Typically, when furniture companies do well, they expand to other geographical regions and open more stores. However, BMTC has not engaged in significant store expansion, and most of the company’s business has been in the Quebec region. So, revenue growth does not appear to be the driver behind the outperformance.
Furniture retailers have been out of favour over the last two decades and often trade at lower multiples relative to the TSX. BMTC traded at eight times earnings in 1998 and now trades at 11 times earnings. It does not appear that multiple expansion has contributed to the stock’s excellent performance.
Great furniture retailers control costs very well to ensure earnings grow faster than revenues. In 1998, BMTC made about $19 million in earnings at a 3% margin and was underperforming in comparison to other furniture retailers.
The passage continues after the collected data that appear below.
import Summits.Ventures.PercRepro.RankLevelSetPerElemSkeleton
import Summits.Ventures.PercRepro.RankLevelSetPerElemThreeClass

/-! # RankLevelSetPerElemNullity — (★★) AT EVERY LEVEL AND MONO ON EVERY SIMPLE COLOOP-FREE MATROID OF NULLITY
AT MOST `4` (night-1 g36; dossier §48.13; on `RankLevelSetPerElemSkeleton` and `RankLevelSetPerElemThreeClass`)

When the dual `M✶` has rank `≤ 4`, every hyperplane `H = E ∖ K` of a circuit class has rank `≤ 3`, and the
up-shadow chain of the hyperplane family closes for EVERY circuit (`#K ≥ 3`, so `s + 1 ≥ 3 ≥ rk H`):
**`perCircuit_le_of_nullity`** — the per-circuit inequality at every level `j ≥ 3` with `2j + 1 < #E`. With the
skeleton `perElemAt_of_perCircuit` and the levels `≤ 2` of g35 this is (★★) at EVERY level on every coloop-free
matroid of nullity `≤ 4` at every element in no parallel pair (**`perElemAt_of_coloopFree_of_nullity`**), hence
the full `Prop`s **`biIndepPerElem_of_simple_coloopFree_of_nullity`** and **`biIndepMono_of_simple_coloopFree_of_nullity`**
on every loopless matroid without parallel pairs and coloops with `rk M✶ ≤ 4`. Every declaration has a docstring;
imports: the cell's own modules and Mathlib only. Axioms: standard. -/

namespace PercRepro

open Set Matroid

variable {α : Type} (M : Matroid α) [M.Finite]

/-! ## The per-circuit inequality under a nullity bound -/

/-- **THE PER-CIRCUIT INEQUALITY AT EVERY LEVEL `j ≥ 3` WHEN `rk M✶ ≤ 4`** (coloop-free `M`, `y` in no parallel
pair, `2j + 1 < #E`): every circuit of `y` has `≥ 3` elements, the hyperplane `H` has dual rank `≤ 3`, and the chain
from level `j − s` to level `h − j` closes since `s + 1 ≥ 3`. -/
theorem perCircuit_le_of_nullity (hcol : ∀ e, ¬ M.IsColoop e) {y : α} (hy : y ∈ M.E)
    (hnp : ∀ z, z ≠ y → y ∉ M.closure {z}) (hν : M✶.eRank ≤ 4) {j : ℕ} (hj : 3 ≤ j)
    (hn : 2 * j + 1 < M.E.ncard) {Z₀ : Set α} (hZ₀ : Z₀ ∈ lowAbsorbAt M y j) :
    {Z ∈ lowAbsorbAt M y j | M.fundCircuit y Z = M.fundCircuit y Z₀}.ncard ≤
      {Q ∈ biIndep M (j + 1) | y ∈ Q ∧ ¬ M.Indep (insert y (M.E \ Q)) ∧
        M.fundCircuit y (M.E \ Q) = M.fundCircuit y Z₀}.ncard := by
  obtain ⟨hKeq, hSZ, hSE, hHE, -, -, hHy, hyH, hnl, -⟩ := circuit_dual_facts M hcol hy hZ₀
  have h1 := members_le_fam M hy hZ₀
  have h2 := fam_le_targets M hy (by omega) hZ₀
  obtain ⟨z₀, hz₀⟩ : (M.E \ {y}).Nonempty := by
    rw [← Set.ncard_pos (M.ground_finite.subset Set.sdiff_subset), Set.ncard_sdiff_singleton_of_mem hy]
    omega
  have hz₀y : z₀ ≠ y := by simpa using hz₀.2
  have hK3 := (fundCircuit_ncard_absorb M hy hnp hz₀y hZ₀).1
  have hZE : Z₀ ⊆ M.E := hZ₀.1.1
  have hZj : Z₀.ncard = j := hZ₀.1.2.1
  set K := M.fundCircuit y Z₀ with hK'
  set S := K \ {y} with hS
  set H := M.E \ K with hH
  have hyK : y ∈ K := M.mem_fundCircuit y Z₀
  have hKE : K ⊆ M.E := hKeq ▸ Set.insert_subset hy hSE
  have hKfin : K.Finite := M.ground_finite.subset hKE
  have hKcard : K.ncard = S.ncard + 1 := by
    rw [hS, Set.ncard_sdiff_singleton_of_mem hyK]
    have : 1 ≤ K.ncard := (Set.ncard_pos hKfin).mpr ⟨y, hyK⟩
    omega
  have hKle : K.ncard ≤ M.E.ncard := Set.ncard_le_ncard hKE M.ground_finite
  have hHcard : H.ncard + K.ncard = M.E.ncard := by
    rw [hH, Set.ncard_sdiff hKE hKfin]; omega
  have hsj : S.ncard ≤ j := by
    rw [← hZj]; exact Set.ncard_le_ncard hSZ (M.ground_finite.subset hZE)
  have hyE' : y ∈ M✶.E := by rwa [Matroid.dual_ground]
  have hHE' : H ⊆ M✶.E := by rwa [Matroid.dual_ground]
  have hSE' : S ⊆ M✶.E := by rwa [Matroid.dual_ground]
  -- the rank of `H` in the dual is at most `3`
  have hρ : M✶.eRk H ≤ ((3 : ℕ) : ℕ∞) := by
    have h : M✶.eRk H + 1 ≤ ((3 : ℕ) : ℕ∞) + 1 := by
      rw [eRk_add_one_eq_eRank_of_spanning_insert hyE' hyH hHy]
      exact hν
    exact (WithTop.add_le_add_iff_right (by decide)).mp h
  set f : ℕ → ℕ := fun i =>
    {X | X ⊆ H ∧ X.ncard = i ∧ M✶.Spanning (S ∪ X) ∧ M✶.Spanning (insert y (H \ X))}.ncard with hf
  have hchain : f (j - S.ncard) ≤ f (H.ncard - j) := by
    have hm : H.ncard - j = (j - S.ncard) + ((H.ncard + S.ncard) - 2 * j) := by omega
    rw [hm]
    refine le_of_chain f (c := H.ncard - 2 - (j - S.ncard)) (by omega) ?_
    intro t ht
    have hstep := absorbFam_step (S := S) hHE' hSE' hyE' hyH hHy hnl hρ (by norm_num)
      (i := j - S.ncard + t) (by omega)
    have e1 : H.ncard - (j - S.ncard + t) - (3 - 1) = H.ncard - 2 - (j - S.ncard) - t := by omega
    rw [e1] at hstep
    exact hstep
  calc {Z ∈ lowAbsorbAt M y j | M.fundCircuit y Z = M.fundCircuit y Z₀}.ncard ≤ f (j - S.ncard) := h1
    _ ≤ f (H.ncard - j) := hchain
    _ ≤ _ := h2

/-- **(★★) AT EVERY LEVEL ON A COLOOP-FREE MATROID OF NULLITY `≤ 4` AT AN ELEMENT IN NO PARALLEL PAIR**
(`rk M✶ ≤ 4`, `2j + 1 < #E`): the levels `≤ 2` are g35's, the levels `≥ 3` the per-circuit chain. -/
theorem perElemAt_of_coloopFree_of_nullity (hcol : ∀ e, ¬ M.IsColoop e) {y : α} (hy : y ∈ M.E)
    (hnp : ∀ z, z ≠ y → y ∉ M.closure {z}) (hν : M✶.eRank ≤ 4) {j : ℕ} (hn : 2 * j + 1 < M.E.ncard) :
    {Z ∈ biIndep M j | y ∉ Z}.ncard ≤ {Q ∈ biIndep M (j + 1) | y ∈ Q}.ncard := by
  rcases Nat.lt_or_ge j 3 with h2 | h3
  · exact perElemAt_le_three M hy (by omega) hn
  · exact perElemAt_of_perCircuit M hy j (fun Z₀ hZ₀ => perCircuit_le_of_nullity M hcol hy hnp hν h3 hn hZ₀)

/-! ## The class theorems -/

/-- **(★★) HOLDS ON EVERY LOOPLESS MATROID WITHOUT PARALLEL PAIRS AND COLOOPS WHOSE DUAL HAS RANK `≤ 4`**
(nullity `≤ 4`). -/
theorem biIndepPerElem_of_simple_coloopFree_of_nullity (hl : ∀ e, ¬ M.IsLoop e)
    (hp : ∀ u v, ¬ ParallelPair M u v) (hcol : ∀ e, ¬ M.IsColoop e) (hν : M✶.eRank ≤ 4) :
    BiIndepPerElem M :=
  fun y hy _ hj => perElemAt_of_coloopFree_of_nullity M hcol hy
    (fun _ hz => notMem_closure_singleton_of_no_partner M hy (hl y) (hp y) hz) hν hj

/-- **MONO HOLDS ON EVERY LOOPLESS MATROID WITHOUT PARALLEL PAIRS AND COLOOPS WHOSE DUAL HAS RANK `≤ 4`**. -/
theorem biIndepMono_of_simple_coloopFree_of_nullity (hl : ∀ e, ¬ M.IsLoop e)
    (hp : ∀ u v, ¬ ParallelPair M u v) (hcol : ∀ e, ¬ M.IsColoop e) (hν : M✶.eRank ≤ 4) :
    BiIndepMono M :=
  biIndepMono_of_perElem M (biIndepPerElem_of_simple_coloopFree_of_nullity M hl hp hcol hν)

end PercRepro
import Summits.QuantumFields.YangMills.Theorems.InfiniteVolumeTranslations
import HarnessLib

/-!
# Infinite volume by compactness with PER-ORDER collar constants: the compactness step and translations

Support file for `TypicalExteriorCeilings.FactorialCalibration` (stmt-QuantumFields-25894; also BY NAME
`AntiScreeningCeilings.FactorialCalibrationC`, stmt-QuantumFields-26673).  The landed infinite-volume engine of route
`InfiniteVolumeContinuum` (steps 2–4: `InfiniteVolume.exists_subseq_limit_of_zdCollar`,
`exists_subseq_limit_oddTorusLimitPoints`, `translateMulti_invariant_of_tendsto_oddTorusLimitPoints`,
`exists_subseq_limit_translate_oddTorusLimitPoints`) consumes the spine's ceilings currency `MomentBounds6 G r a`, whose
collar constant `C` is UNIFORM in the order `n` (`(C/R⁴)ⁿ`).  Route `TypicalExteriorCeilings` delivers the weaker
FACTORIAL currency `(C n^κ/R⁴)ⁿ` (support `HolderTransfer`, landed).  This file re-runs the four engine statements with
a PER-ORDER collar constant `Cn : ℕ → ℝ` (`(Cn n/R⁴)ⁿ`; the factorial case is `Cn n = C n^κ`): every deep lemma of the
engine (`norm_tsum_weight_mul_le`, `exists_clm_eq_tsum`, `exists_subseq_clm_limit`, `translate_eq_of_tendsto`,
`tsum_weight_mul_translateMulti`, …) is a per-order statement and is cited BY NAME; only the packaging changes — the
a-uniform E0′ constant becomes the per-order constant
`K n = ((2Cₚ)·4⁴5⁶ + (2Cₚ)·2⁶·22⁴ + 16·(Cn n)·2⁶·(2/ℓ₄+48)⁴)·2⁶·(81·Σ 1/(m+1)²)` (affine in `Cn n`), which the
abstract diagonal-subsequence lemma `exists_subseq_clm_limit` accepts index by index.

WHAT IS PROVED ([folklore] throughout; pure soft analysis): `momentBound_oddTorusLimitPoints` (inheritance of the
per-order torus collar bound by every odd-torus limit state), `exists_subseq_limit_of_zdCollar` (abstract compactness
step), `exists_subseq_limit_oddTorusLimitPoints`, `translateMulti_invariant_of_tendsto_oddTorusLimitPoints`,
`exists_subseq_limit_translate_oddTorusLimitPoints` — verbatim the landed statements with `C ↦ Cn n`, `K ↦ K n`.

HONEST FRAMING: nothing here is a statement about Bałaban's renormalisation group, reflection positivity, a mass gap or
Clay; the ceilings are HYPOTHESES.  No summit is proved (rung R2a plumbing).

References: Glimm–Jaffe (1987) §6.1; Osterwalder–Schrader CMP 42 (1975) §2; Chatterjee arXiv:1803.01950 §2.
-/

set_option autoImplicit false

noncomputable section

open scoped BigOperators SchwartzMap
open MeasureTheory Filter Topology
open Literature.MathematicalPhysics.QuantumFieldTheory hiding ZdEdge
open Literature.MathematicalPhysics.QuantumLattice
open Literature.MathematicalPhysics.AQFT
open Literature.Probability.LatticeModels (box Site)
open Summit.QuantumFields.YangMills.Cruxes.OSLegsFromFemtoAndGap.DlrCollarTransfer
  (plane torusE exists_abs_plane_le continuous_plane isCylinder_plane)
open Summit.QuantumFields.YangMills.Theorems.OSLegsFromFemtoAndGap (exists_subseq_clm_limit)

namespace Summit.QuantumFields.YangMills.Theorems.InfiniteVolume.PerOrder

/-! ## §1 Inheritance of the per-order torus collar bound by odd-torus limit states -/

section Inheritance

variable {G : Type} [Group G] [TopologicalSpace G] [IsTopologicalGroup G] [CompactSpace G]
  [MeasurableSpace G] [BorelSpace G]

/-- **THE INHERITANCE, per-order constants.**  If the per-torus-centred mixed plane moments at torus-separated sites
are `≤ (Cn n/R⁴)ⁿ` on every odd torus with `4R+8 ≤ L` (`β ≥ β₄`, `1 ≤ R`, `R·a β ≤ ℓ₄`), then with the SAME constants
every `μ ∈ oddTorusLimitPoints r β` has `|∫ ∏ᵢ (plane qᵢ xᵢ − ∫ plane qᵢ xᵢ dμ) dμ| ≤ (Cn n/R⁴)ⁿ` for `ℤ⁴`-separated
plane strings (verbatim `InfiniteVolume.momentBounds6_oddTorusLimitPoints` with `C ↦ Cn n`). [folklore] -/
theorem momentBound_oddTorusLimitPoints (r : LatticeRep G) {a : ℝ → ℝ} (Cn : ℕ → ℝ) {β₄ ℓ₄ : ℝ}
    (hMB : ∀ β : ℝ, β₄ ≤ β →
      ∀ (L n : ℕ) (q : Fin n → Fin 4 × Fin 4) (x : Fin n → (Fin 4 → ℤ)) (R : ℕ), (∀ i, (q i).1 < (q i).2) →
        1 ≤ R → (R : ℝ) * a β ≤ ℓ₄ → 4 * R + 8 ≤ L →
        (∀ i j : Fin n, i ≠ j → ∃ k : Fin 4,
          (2 * (R : ℤ) + 4) ≤ |((((x i k - x j k : ℤ) : ZMod (2 * L + 1))).valMinAbs : ℤ)|) →
        |torusE G r β L (fun U => ∏ i, (plane G r (q i) (x i) U - torusE G r β L (plane G r (q i) (x i))))| ≤
          (Cn n / (R : ℝ) ^ 4) ^ n)
    {β : ℝ} (hβ : β₄ ≤ β) {μ : Measure (LGConfig 4 G)} (hμ : μ ∈ oddTorusLimitPoints r β)
    {n : ℕ} (q : Fin n → Fin 4 × Fin 4) (x : Fin n → (Fin 4 → ℤ)) (R : ℕ) (hq : ∀ i, (q i).1 < (q i).2)
    (hR : 1 ≤ R) (hRa : (R : ℝ) * a β ≤ ℓ₄)
    (hsep : ∀ i j : Fin n, i ≠ j → ∃ k : Fin 4, (2 * (R : ℤ) + 4) ≤ |x i k - x j k|) :
    |∫ U, ∏ i, (plane G r (q i) (x i) U - ∫ V, plane G r (q i) (x i) V ∂μ) ∂μ| ≤ (Cn n / (R : ℝ) ^ 4) ^ n := by
  obtain ⟨S, hS, hlim⟩ := hμ
  obtain ⟨Cp, hCp⟩ := exists_abs_plane_le (G := G) r
  refine abs_integral_centred_prod_le_of_eventually r.ρ r.continuous hlim (fun i => plane G r (q i) (x i))
    (fun i => ⟨_, isCylinder_plane r (q i) (x i)⟩) (fun i => continuous_plane r (q i) (x i))
    (fun i => measurable_plane r (q i) (x i)) (fun i => ⟨Cp, hCp (q i) (x i)⟩) ?_
  filter_upwards [eventually_torusSeparated x hsep hS, eventually_le_of_strictMono hS (4 * R + 8)]
    with k hsepk hRk
  exact hMB β hβ (S k) n q x R hq hR hRa hRk hsepk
By 2019, BMTC was earning $45 million at an 8% operating margin. This appears to have had a slight impact on BMTC’s financial performance.
Historically, BMTC has always operated with minimal debt and has not made any major acquisitions. The company has preferred to pay dividends and engage in opportunistic buybacks. BMTC did not incur any substantial debt during the decade and used organically generated cash flow to invest in the business and open more stores. Further, BMTC did not make any big acquisitions; instead, the company has paid an average dividend of 3% over the last 20 years.
The real reason for outperformance is the company’s buybacks. Most blue-chip companies engage in regular buybacks irrespective of price. However, BMTC has bought back shares aggressively when the stock has traded cheap. At other times, BMTC has stopped buybacks altogether. The overall result is, the company has managed to reduce share count by over 75% over the last 20 years, which is an incredible achievement. This fact alone has contributed richly to the company’s outsized returns.
The importance of smart capital allocators cannot be overstated enough. Much of the investment community has been fixated on engaging in buybacks irrespective of price and that often incur significant debt in the process. BMTC, however, was very aware of the intrinsic value of its own shares and only bought back stock when it traded at a wide discount to intrinsic value.
At other times, the company held cash for future opportunities. BMTC did not make expensive acquisitions to grow the company for the sake of growth. The company’s largest shareholders are the Des Groseillers family, who run the company for the long term. Recently, BMTC has been accumulating substantial amounts on prime Montreal real estate, which is expected to appreciate significantly over the next decade.
Expect exciting things from BMTC in the future!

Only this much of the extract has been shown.